Thursday, March 5, 2009

The Old Apthorp

I started reading this article about a multi-generational family living in the Apthorp, a famous old apartment buinding on New York's Upper West Side, and I wanted to feel all the things I was supposed to feel. I wanted to feel nostalgia for the days when you'd balk at $675/month rent. I yearned to feel admiration for the quirky family with names like Coke and Mercury who took in stray cats and lost souls. I hoped to think, "Oh, it's so sad those days are gone and those developers really got their comeuppance" because over-developed highly priced apartments now stand empty. But, I have to admit, all I felt was annoyed, so annoyed that I had to stop reading.
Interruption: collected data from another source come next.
/-! ### The interior step: unique continuation and Liouville on a bounded strip -/

/-- **The interior step of ESS 2003, Thm. 1.4, for an apex profile** (§3, after (3.32); Seregin
2014, Ch. 7 p. 139; the tree's `strip_velocity_ae_zero` with the per-cylinder gauge and the `L⁴`
Liouville theorem).  Let `(w, π)` be a suitable weak solution on the backward slab with `𝐈 < ∞` and
the apex bound a.e., let `Uf` be its far-field representative on `]-1, 0[ × {|x| > R₁}` with
`curl Uf = 0` for `|x| > R₁ + 1`, and let `]a, b[ × ℝ³`, `b ≤ 0`, be a strip with `|w| ≤ L` a.e. on
`]a - 4ρ², b[ × ℝ³`. Then `w(s, ·) = 0` a.e. for a.e. `s ∈ ]a, b[`: the smooth representative on the
strip has vorticity of class `C¹₂` with the Carleman inequality, vanishing in the far field, hence
identically by unique continuation across the sphere; the slice is harmonic and, for a.e. `t`, in
`L⁴(ℝ³)` by the apex bound, so it vanishes. [cite: EscauriazaSereginSverak2003, §3 after (3.32) and Thm. 4.1] -/
theorem apex_strip_velocity_ae_zero
    (hsw : IsSuitableWeakSolutionOn (slab E³ (Iio 0) isOpen_Iio) 1 0 w π)
    (hwg : HasWeakSpatialGradientOn (slab E³ (Iio 0) isOpen_Iio) w H)
    (hI : typeIBound (Iio (0 : ℝ) ×ˢ univ) w π H < ⊤) {C : ℝ}
    (hapex : ∀ᵐ z ∂(volume.restrict (Iio (0 : ℝ) ×ˢ (univ : Set E³))),
      ‖w z.1 z.2‖ ≤ C / (‖z.2‖ + Real.sqrt (-z.1)))
    {R₁ : ℝ} (hR₁ : 0 < R₁) {Uf : ℝ → E³ → E³}
    (hUf : uncurry Uf =ᵐ[volume.restrict (Ioo (-1 : ℝ) 0 ×ˢ (closedBall (0 : E³) R₁)ᶜ)] uncurry w)
    (hUfc : ContinuousOn (uncurry Uf) (Ioo (-1 : ℝ) 0 ×ˢ (closedBall (0 : E³) R₁)ᶜ))
    (hcurl : ∀ z ∈ Ioo (-1 : ℝ) 0 ×ˢ {x : E³ | R₁ + 1 < ‖x‖}, curl (Uf z.1) z.2 = 0)
    {a b ρ L : ℝ} (hρ : 0 < ρ) (ha : -1 ≤ a - 4 * ρ ^ 2) (hb : b ≤ 0)
    (hbd : ∀ᵐ z ∂(volume.restrict (Ioo (a - 4 * ρ ^ 2) b ×ˢ (univ : Set E³))), ‖w z.1 z.2‖ ≤ L) :
    ∀ᵐ s ∂(volume.restrict (Ioo a b)), w s =ᵐ[volume] 0 := by
  set I₀ : ℝ≥0∞ := typeIBound (Iio (0 : ℝ) ×ˢ (univ : Set E³)) w π H with hI₀def
  have hI₀top : I₀ ≠ ⊤ := hI.ne
  -- ### the representative on the strip
  set I : Set ℝ := Ioo a b with hIdef
  have hIo : IsOpen I := isOpen_Ioo
  set Ω : Set (ℝ × E³) := I ×ˢ (univ : Set E³) with hΩdef
  have hΩo : IsOpen Ω := hIo.prod isOpen_univ
  have hIsub : I ⊆ Ioo (-1 : ℝ) 0 := Ioo_subset_Ioo (by nlinarith [sq_nonneg ρ]) hb
  set P : ℝ≥0 := (ENNReal.ofReal (2 * ρ) ^ 2 * I₀).toNNReal with hP
  have hPeq : ((P : ℝ≥0) : ℝ≥0∞) = ENNReal.ofReal (2 * ρ) ^ 2 * I₀ :=
    ENNReal.coe_toNNReal (ENNReal.mul_ne_top (ENNReal.pow_ne_top ENNReal.ofReal_ne_top) hI₀top)
  have hloc : ∀ z ∈ Ioo a b ×ˢ (univ : Set E³), ∃ πz : ℝ → E³ → ℝ,
      IsDistributionalNSSolutionOn
        (parabolicCylinderOpens (2 * ρ) (min (z.1 + ρ ^ 2) b, z.2)) 1 0 w πz ∧
      (∀ᵐ q ∂(volume.restrict (parabolicCylinder (2 * ρ) (min (z.1 + ρ ^ 2) b, z.2))),
        ‖w q.1 q.2‖ ≤ L) ∧
      ∫⁻ q in parabolicCylinder (2 * ρ) (min (z.1 + ρ ^ 2) b, z.2), ‖πz q.1 q.2‖ₑ ^ (3 / 2 : ℝ) ≤ P := by
    rintro ⟨t, x⟩ ⟨ht, -⟩
    set z₀ : ℝ × E³ := (min (t + ρ ^ 2) b, x) with hz₀
    have hz₀t : z₀.1 ≤ 0 := (min_le_right _ _).trans hb
    refine ⟨fun s y => π s y - ⨍ y' in ball z₀.2 (2 * ρ), π s y', ?_, ?_, ?_⟩
    · exact ((sub_ballMean_slab hsw z₀.2 (by positivity : (0 : ℝ) < 2 * ρ)).of_le
        (parabolicCylinderOpens_le_slab _ hz₀t)).distributional
    · have hcyl : parabolicCylinder (2 * ρ) z₀ ⊆ Ioo (a - 4 * ρ ^ 2) b ×ˢ (univ : Set E³) := by
        rintro ⟨s, y⟩ hq
        rw [mem_parabolicCylinder] at hq
        obtain ⟨⟨hs1, hs2⟩, -⟩ := hq
        refine ⟨⟨?_, lt_of_lt_of_le hs2 (min_le_right _ _)⟩, mem_univ _⟩
        have h1 : a < min (t + ρ ^ 2) b := lt_min (by linarith [ht.1, sq_nonneg ρ]) (ht.1.trans ht.2)
        have h2 : z₀.1 = min (t + ρ ^ 2) b := rfl
        rw [h2] at hs1
        nlinarith
      exact ae_restrict_of_ae_restrict_of_subset hcyl hbd
    · rw [hPeq]
      exact lintegral_sub_ballMean_le_typeIBound (by positivity) hz₀t w π H
  obtain ⟨K, U, hUw, hUc, hCD, hjc, hbdK⟩ := exists_smooth_representative_of_locally_bounded_gauge
    NSBoundedHigherRegularityBounds_holds isOpen_univ hρ hloc 4
  -- the equations hold for the representative
  have hΩle : (⟨Ω, hΩo⟩ : Opens (ℝ × E³)) ≤ (slab E³ (Iio (0 : ℝ)) isOpen_Iio) := by
    intro z hz
    rw [mem_slab]
    exact (hIsub hz.1).2
  have hsolw : IsDistributionalNSSolutionOn ⟨Ω, hΩo⟩ 1 0 w π := (hsw.of_le hΩle).distributional
  have hsol : IsDistributionalNSSolutionOn ⟨Ω, hΩo⟩ 1 0 U π :=
    hsolw.congr_ae hUw.symm (ae_of_all _ fun _ => rfl)
  have hU4 : ∀ t ∈ I, ContDiffOn ℝ 4 (U t) (univ : Set E³) := fun t ht x _ =>
    ((hCD (t, x) ⟨ht, mem_univ _⟩).of_le (by norm_cast)).contDiffWithinAt
  have hΦ : ∀ n ≤ 4, ContinuousOn (fun z : ℝ × E³ => iteratedFDeriv ℝ n (U z.1) z.2) Ω := fun n _ => hjc n
  have hK₀ : ∀ z ∈ Ω, ‖U z.1 z.2‖ ≤ K := fun z hz => by
    have h := hbdK 0 (by norm_num) z hz
    rwa [norm_iteratedFDeriv_zero] at h
  have hK₁ : ∀ z ∈ Ω, ‖fderiv ℝ (U z.1) z.2‖ ≤ K := fun z hz => by
    have h := hbdK 1 (by norm_num) z hz
    rwa [norm_iteratedFDeriv_one] at h
  -- ### the vorticity: class `C¹₂`, equation, far-field vanishing
  obtain ⟨hdiv, -, -, hω1, hωx⟩ := vorticity_c12_of_isDistributionalNSSolutionOn hIo isOpen_univ hsol hU4 hΦ
  obtain ⟨-, -, hineq⟩ := vorticity_carleman_inequality hIo isOpen_univ hsol hU4 hΦ hK₀ hK₁
  have hωbd : ∀ z ∈ Ω, ‖(uncurry (vorticity U)) z‖ ≤ ‖curlCLM‖ * K := fun z hz => by
    show ‖vorticity U z.1 z.2‖ ≤ _
    rw [vorticity_apply]
    exact (norm_curl_le _ _).trans (mul_le_mul_of_nonneg_left (hK₁ z hz) (ContinuousLinearMap.opNorm_nonneg curlCLM))
  have hfarΩ : ∀ z ∈ I ×ˢ {x : E³ | R₁ + 1 < ‖x‖}, vorticity U z.1 z.2 = 0 := by
    set O : Set (ℝ × E³) := I ×ˢ (closedBall (0 : E³) R₁)ᶜ with hO
    have hOo : IsOpen O := hIo.prod isClosed_closedBall.isOpen_compl
    have hOΩ : O ⊆ Ω := prod_mono Subset.rfl (subset_univ _)
    have hOF : O ⊆ Ioo (-1 : ℝ) 0 ×ˢ (closedBall (0 : E³) R₁)ᶜ := prod_mono hIsub Subset.rfl
    have hae1 : uncurry U =ᵐ[volume.restrict O] uncurry w := ae_restrict_of_ae_restrict_of_subset hOΩ hUw
    have hae2 : uncurry Uf =ᵐ[volume.restrict O] uncurry w := ae_restrict_of_ae_restrict_of_subset hOF hUf
    have hae : uncurry U =ᵐ[volume.restrict O] uncurry Uf := hae1.trans hae2.symm
    have heqOn : EqOn (uncurry U) (uncurry Uf) O :=
      Measure.eqOn_open_of_ae_eq hae hOo (hUc.mono hOΩ) (hUfc.mono hOF)
    rintro ⟨t, x⟩ ⟨ht, hx⟩
    have hx' : R₁ + 1 < ‖x‖ := hx
    have hxc : x ∈ (closedBall (0 : E³) R₁)ᶜ := by
      rw [mem_compl_iff, mem_closedBall, dist_zero_right, not_le]; linarith
    have hev : U t =ᶠ[𝓝 x] Uf t := slice_eventuallyEq hOo heqOn (w := (t, x)) ⟨ht, hxc⟩
    show vorticity U t x = 0
    rw [vorticity_apply, curl_eq_curlCLM, hev.fderiv_eq, ← curl_eq_curlCLM]
    exact hcurl (t, x) ⟨hIsub ht, hx'⟩
  -- ### unique continuation across the sphere `|x| = R₁ + 1`, at every time of the strip
  have hωzero : ∀ t ∈ I, ∀ x : E³, vorticity U t x = 0 := by
    intro t ht x
    by_cases hxfar : R₁ + 1 < ‖x‖
    · exact hfarΩ (t, x) ⟨ht, hxfar⟩
    push Not at hxfar
    have hK0 : 0 ≤ K := (norm_nonneg _).trans (hK₀ (t, 0) ⟨ht, mem_univ _⟩)
    set e₀ : E³ := EuclideanSpace.basisFun (Fin 3) ℝ 0 with he₀
    have he₀n : ‖e₀‖ = 1 := (EuclideanSpace.basisFun (Fin 3) ℝ).orthonormal.1 0
    set x₁ : E³ := (R₁ + 3) • e₀ with hx₁
    have hx₁n : ‖x₁‖ = R₁ + 3 := by
      rw [hx₁, norm_smul, he₀n, mul_one, Real.norm_eq_abs, abs_of_pos (by linarith)]
    set Rb : ℝ := 2 * R₁ + 10 with hRb
    have hRbpos : 0 < Rb := by positivity
    set T' : ℝ := t - a with hT'
    have hT'pos : 0 < T' := by have := ht.1; simp only [hT']; linarith
    set A : ℝ × E³ → ℝ × E³ := stAffine (-1) 1 t x₁ with hAdef
    have hA1 : ∀ z : ℝ × E³, (A z).1 = t - z.1 := fun z => by
      show t + (-1) * z.1 = t - z.1; ring
    have hA2 : ∀ z : ℝ × E³, (A z).2 = x₁ + z.2 := fun z => by
      show x₁ + (1 : ℝ) • z.2 = x₁ + z.2; rw [one_smul]
    set Q' : Set (ℝ × E³) := Ioo (0 : ℝ) T' ×ˢ ball (0 : E³) Rb with hQ'
    have hAΩ' : ∀ z ∈ Ico (0 : ℝ) T' ×ˢ ball (0 : E³) Rb, A z ∈ Ω := by
      rintro ⟨s, y⟩ ⟨hs, -⟩
      refine ⟨?_, mem_univ _⟩
      rw [hA1]
      have h1 := hs.1
      have h2 := hs.2
      simp only [hT'] at h2
      exact ⟨by simp only; linarith, by simp only; linarith [ht.2]⟩
    have hAΩ : ∀ z ∈ Q', A z ∈ Ω := fun z hz => hAΩ' z ⟨Ioo_subset_Ico_self hz.1, hz.2⟩
    set ω : ℝ × E³ → E³ := uncurry (vorticity U) with hωdef
    set uu : ℝ × E³ → E³ := fun z => ω (A z) with hudef
    have hu1 : ContDiffOn ℝ 1 uu Q' :=
      (Carleman.contDiffOn_comp_stAffine hω1 (-1) 1 t x₁).mono fun z hz => hAΩ z hz
    have hdxu : ∀ e : E³, Carleman.dx e uu = fun z => Carleman.dx e ω (A z) := by
      intro e
      funext z
      rw [hudef, Carleman.dx_comp_stAffine (by norm_num) one_ne_zero ω e z, one_smul]
    have hux : ∀ e : E³, ContDiffOn ℝ 1 (Carleman.dx e uu) Q' := by
      intro e
      rw [hdxu e]
      exact (Carleman.contDiffOn_comp_stAffine (hωx e) (-1) 1 t x₁).mono fun z hz => hAΩ z hz
    have hucont : ContinuousOn uu (Ico (0 : ℝ) T' ×ˢ ball (0 : E³) Rb) :=
      (Carleman.continuousOn_comp_stAffine hω1.continuousOn (-1) 1 t x₁).mono fun z hz => hAΩ' z hz
    have hdtu : ∀ z, Carleman.dt uu z = (-1 : ℝ) • Carleman.dt ω (A z) := fun z => by
      rw [hudef, Carleman.dt_comp_stAffine (by norm_num) one_ne_zero]
    have hlapu : ∀ z, Carleman.lap uu z = Carleman.lap ω (A z) := fun z => by
      rw [hudef, Carleman.lap_comp_stAffine (by norm_num) one_ne_zero, one_pow, one_smul]
    have hgradu : ∀ z, Carleman.gradSq uu z = Carleman.gradSq ω (A z) := fun z => by
      rw [hudef, Carleman.gradSq_comp_stAffine (by norm_num) one_ne_zero, one_pow, one_mul]
    have hinequ : ∀ z ∈ Q', ‖Carleman.dt uu z + Carleman.lap uu z‖ ≤
        (K + K) * (‖uu z‖ + Real.sqrt (Carleman.gradSq uu z)) := by
      intro z hz
      rw [hdtu z, hlapu z, hgradu z]
      have e1 : (-1 : ℝ) • Carleman.dt ω (A z) + Carleman.lap ω (A z) =
          -(Carleman.dt ω (A z) - Carleman.lap ω (A z)) := by
        rw [neg_one_smul]; abel
      rw [e1, norm_neg]
      exact hineq (A z) (hAΩ z hz)
    have hvan : ∀ k : ℕ, ∃ C₀ : ℝ, ∀ z ∈ Q', ‖uu z‖ ≤ C₀ * (‖z.2‖ + Real.sqrt z.1) ^ k := by
      intro k
      refine ⟨‖curlCLM‖ * K, fun z hz => ?_⟩
      have hbase : 0 ≤ ‖z.2‖ + Real.sqrt z.1 := by positivity
      by_cases hy : ‖z.2‖ < 2
      · have hfar' : R₁ + 1 < ‖x₁ + z.2‖ := by
          have h := norm_sub_le (x₁ + z.2) z.2
          rw [add_sub_cancel_right, hx₁n] at h
          linarith
        have h0 : uu z = 0 := by
          have h := hfarΩ (A z) ⟨(hAΩ z hz).1, by rw [hA2]; exact hfar'⟩
          show ω (A z) = 0
          exact h
        rw [h0, norm_zero]
        positivity
      · push Not at hy
        have h1 : (1 : ℝ) ≤ (‖z.2‖ + Real.sqrt z.1) ^ k :=
          one_le_pow₀ (by linarith [Real.sqrt_nonneg z.1])
        calc ‖uu z‖ = ‖ω (A z)‖ := rfl
          _ ≤ ‖curlCLM‖ * K := hωbd _ (hAΩ z hz)
          _ = ‖curlCLM‖ * K * 1 := (mul_one _).symm
          _ ≤ ‖curlCLM‖ * K * (‖z.2‖ + Real.sqrt z.1) ^ k :=
              mul_le_mul_of_nonneg_left h1 (by positivity)
    have huc := Carleman.uniqueContinuation_uncurried_c12 3 3 (c₁ := K + K) (R := Rb) (T := T')
      (by positivity) hRbpos hT'pos hu1 hux hucont hinequ hvan
    have hy : x - x₁ ∈ ball (0 : E³) Rb := by
      rw [mem_ball_zero_iff]
      calc ‖x - x₁‖ ≤ ‖x‖ + ‖x₁‖ := norm_sub_le _ _
        _ < Rb := by rw [hx₁n, hRb]; linarith
    have h := huc (x - x₁) hy
    have hA0 : A (0, x - x₁) = (t, x) := by
      show (t + (-1) * (0 : ℝ), x₁ + (1 : ℝ) • (x - x₁)) = (t, x)
      simp
    have h' : ω (A (0, x - x₁)) = 0 := h
    rw [hA0] at h'
    exact h'
  -- ### the velocity slices are harmonic
  have hharm : ∀ t ∈ I, InnerProductSpace.HarmonicOnNhd (U t) (univ : Set E³) := by
    intro t ht x _
    have hcd : ContDiff ℝ 2 (U t) := contDiff_iff_contDiffAt.2 fun y =>
      (hCD (t, y) ⟨ht, mem_univ _⟩).of_le (by norm_cast)
    have hΔ : ∀ y, Δ (U t) y = 0 :=
      laplacian_eq_zero_of_curl_eq_zero_of_isDivFree hcd
        (fun y => by rw [← vorticity_apply]; exact hωzero t ht y)
        (fun y => hdiv (t, y) ⟨ht, mem_univ _⟩)
    show InnerProductSpace.HarmonicAt (U t) x
    constructor
    · exact hcd.contDiffAt
    · exact Filter.Eventually.of_forall fun y => by rw [Pi.zero_apply]; exact hΔ y
  -- ### a.e. slice: `U(t) = w(t)` a.e. and `w(t) ∈ L⁴`, so `U(t) = 0`
  have hwm : AEStronglyMeasurable (uncurry w) (volume.restrict (Iio (0 : ℝ) ×ˢ (univ : Set E³))) := by
    have h := hwg.locallyIntegrableOn.aestronglyMeasurable
    rwa [coe_slab] at h
  have hslice : ∀ᵐ t ∂(volume.restrict I), U t =ᵐ[volume] w t := by
    have h1 : ∀ᵐ z ∂((volume.restrict I).prod (volume : Measure E³)), uncurry U z = uncurry w z := by
      rw [Measure.restrict_prod_eq_prod_univ, ← Measure.volume_eq_prod]
      exact hUw
    filter_upwards [Measure.ae_ae_of_ae_prod h1] with t ht
    filter_upwards [ht] with x hx
    exact hx
  have hL4 : ∀ᵐ t ∂(volume.restrict I), MemLp (w t) 4 volume := by
    have hprod : (volume.restrict (Iio (0 : ℝ) ×ˢ (univ : Set E³)) : Measure (ℝ × E³)) =
        (volume.restrict (Iio (0 : ℝ))).prod (volume : Measure E³) := by
      rw [Measure.restrict_prod_eq_prod_univ, ← Measure.volume_eq_prod]
    rw [hprod] at hwm hapex
    have h1 := Measure.ae_ae_of_ae_prod hapex
    have h2 := hwm.prodMk_left
    refine ae_restrict_of_ae_restrict_of_subset (hIsub.trans Ioo_subset_Iio_self) ?_
    filter_upwards [h1, h2, ae_restrict_mem measurableSet_Iio] with t ht hmt htneg
    have htneg' : t < 0 := htneg
    exact memLp_four_of_apex_bound hmt (Real.sqrt_pos.2 (by linarith)) ht
  filter_upwards [ae_restrict_mem measurableSet_Ioo, hslice, hL4] with t ht hUt hL4t
  have hmemU : MemLp (U t) 4 volume := hL4t.ae_eq hUt.symm
  have hU0 : U t = 0 :=
    eq_zero_of_harmonic_memLp_inner (hharm t ht) (q := 4) (by norm_num) (by norm_num) hmemU
  filter_upwards [hUt] with x hx
  rw [← hx, hU0]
Maybe it was the $675 starter controlled rent, or the current rent of $2,850, maintained by careful cultivation of an in-the-home income of $175,000. (I have no doubt that the family, succesful restaurateurs, has means well beyond that.) Maybe it was the strange shock that Coke felt in high school when he learned that not everyone in New York City lived in 8-room spreads. Maybe it's just the Apthorp, because used to be you were damn lucky to get an apartment in that building, and it turns out that a lot of people were damned lucky to get paid to leave. (Some, it's reported, were paid as much as a million dollars, this after paying below-market rents for decades.)

It's not that I don't think housing costs are too high in this city, they are, and the cost of renting or buying an apartment keeps people out or drives them away or leaves them on the streets. Housing is completely unreasonable. But, as a very succesful literary agent once told me, if you get lucky in New York, you can get really lucky, and everyone who had a chance to live in the Apthorp shared that luck and I'm just not so interested in mooning over its loss. I did that once with Nora Ephron. I could just barely take her amused self-indulgence about having to find a new eyebrow threader on the Upper East Side; the only reason I could was because it was Nora Ephron. But I can't do it again. It's enough about people mooning over the Apthorp. Moving on.